Homework Help: Slit experiment maxima

1. Jul 27, 2011

Punkyc7

Monochromatic light illuminates a pair of thin parallel slits at normal incidence, producing an interference pattern on a distant screen. The width of each slit is 1/7 the center-to-center distance between the slits.

Which interference maxima are missing in the pattern on the screen?

every first will cancel
every 3rd will cancel
every 5th will cancel
every 7th will cancel
every 9th will cancel

Im leaning towards the seventh but why does the maxima just disappear? Shoulnt the maxima still be a maxima?

2. Jul 27, 2011

EinsteinKillr

Remember, that the diffraction pattern for a single slit gives us a series of minimas at quantum points in the pattern. This pattern does not go away when a second slit is introduced into the equation. The minimas produces by the single slit will in fact occur at the same angle as every so many maximums produced by the double slit diffraction pattern.

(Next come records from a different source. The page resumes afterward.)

import Literature.Geometry.DiscreteGeometry.ShellCensusSearchCheck
import HarnessLib

/-!
# The census growth search: part `9` of `16` of the run

Topic `Literature/Geometry/DiscreteGeometry`; computational lane (`native_decide`).  The frontier
of the two roots at depth `10` is split into `16` parts by index; this file certifies that part
`9` is searched `true` with fuel `40` (`ShellCensusSearchCheck.checkPart`).  Assembled in
`ShellCensusSearchFinal.lean`.
-/

namespace Literature.Geometry.DiscreteGeometry

namespace ShellCensusSearch

/-- **Part `9` of `16` of the census run returns `true`.** [folklore] -/
theorem checkPart_eq_true_09 : checkPart 10 16 9 40 = true := by native_decide

end ShellCensusSearch

end Literature.Geometry.DiscreteGeometry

for maxima, $\delta$sin$\theta$=n $\lambda$

and for minima $\alpha$sin$\theta$=n$\lambda$

where $\alpha$=$\delta$/7

does that help?

3. Jul 27, 2011

Punkyc7

Ok but how does a maxima disappear, shouldnt they be evely spaced apart? Are we considering the distance between the slit where a single slit would be open?

4. Jul 27, 2011

PeterO

The maxima does not disappear - it was never there to start with.
OR
The maxima are missing, they have not disappeared.

The double slit interference comes about from the "interaction" of the two, overlapping, single slit patterns.

Think like this:

For the single slit pattern, the central bright band may be 5 cm wide on the screen. on each side is a 5 mm band of nothing, this is flanked by couple of bands 4 cm wide, then 5 mm bands of nothing etc etc [I am not interested here in actual widths of band - just the concept that there are bands].

With the second slit present, the interference pattern means that there should now be alternating bright and dark bands "evenly spaced" as you said. Suppose they are are each 2mm wide, with a 1 mm gap between them.

There will be 12-15 of them spread across the previous central broad band. the next one or two won't be there because they "should" have been in a position where the single slit diffraction patterns didn't produce any light anyway. Then comes another bunch of bands [across the secondary maxima] then one or two more missing, then some more in the tertiary maxima etc, etc.

This explanation was intended as a conceptual/pictorial description, not some analytic numerical specification.

Peter

5. Jul 27, 2011

EinsteinKillr

Consider the single slit experiment. You get a series of minima as a result, right? When you add a second slit, the single slit result doesn't go away. Rather it rules over the double slit phenomenon and makes it its slave. If you do the math, you'll find that the value of theta will coincide on a regular basis for both the minima produced by the size of the single slit and the maxima produced by the size of the double slit. Solve each equation for theta and set them equal. You will see why your intuition is correct.

6. Jul 27, 2011

Punkyc7

So what this question is asking is when will the minimum for the single slit the same as the maximum for the double slit. So that would mean that the it doesnt matter what wavelenght.

If that is correct than I think I understand it

7. Jul 27, 2011

PeterO

If the wavelength had been numerically important, you would have been given it. The fact that there was only one wavelength [monochromatic light] was vital.

Peter

8. Jul 27, 2011

Punkyc7

why is that?

9. Jul 27, 2011

PeterO

I re-read, and found it less unusual and a legitimate way of seeing the problem - thus my edit.

Peter

10. Jul 27, 2011

EinsteinKillr

What Petero is trying to say is that the wavelength does not matter in this particular solution. " It is not numerically important"
You are correct in thinking that this problem is true for all lambda.

11. Jul 27, 2011

Punkyc7

So if it is not depenedent on the wave lenght if you change the wave lenght would the missing maximum occur in the same spot. Im thinking it wouldnt but i want to be sure

12. Jul 28, 2011

PeterO

Correct, it should still be the nth maximum that is missing, it is just that the nth maximum would have been expected in a different place.

Peter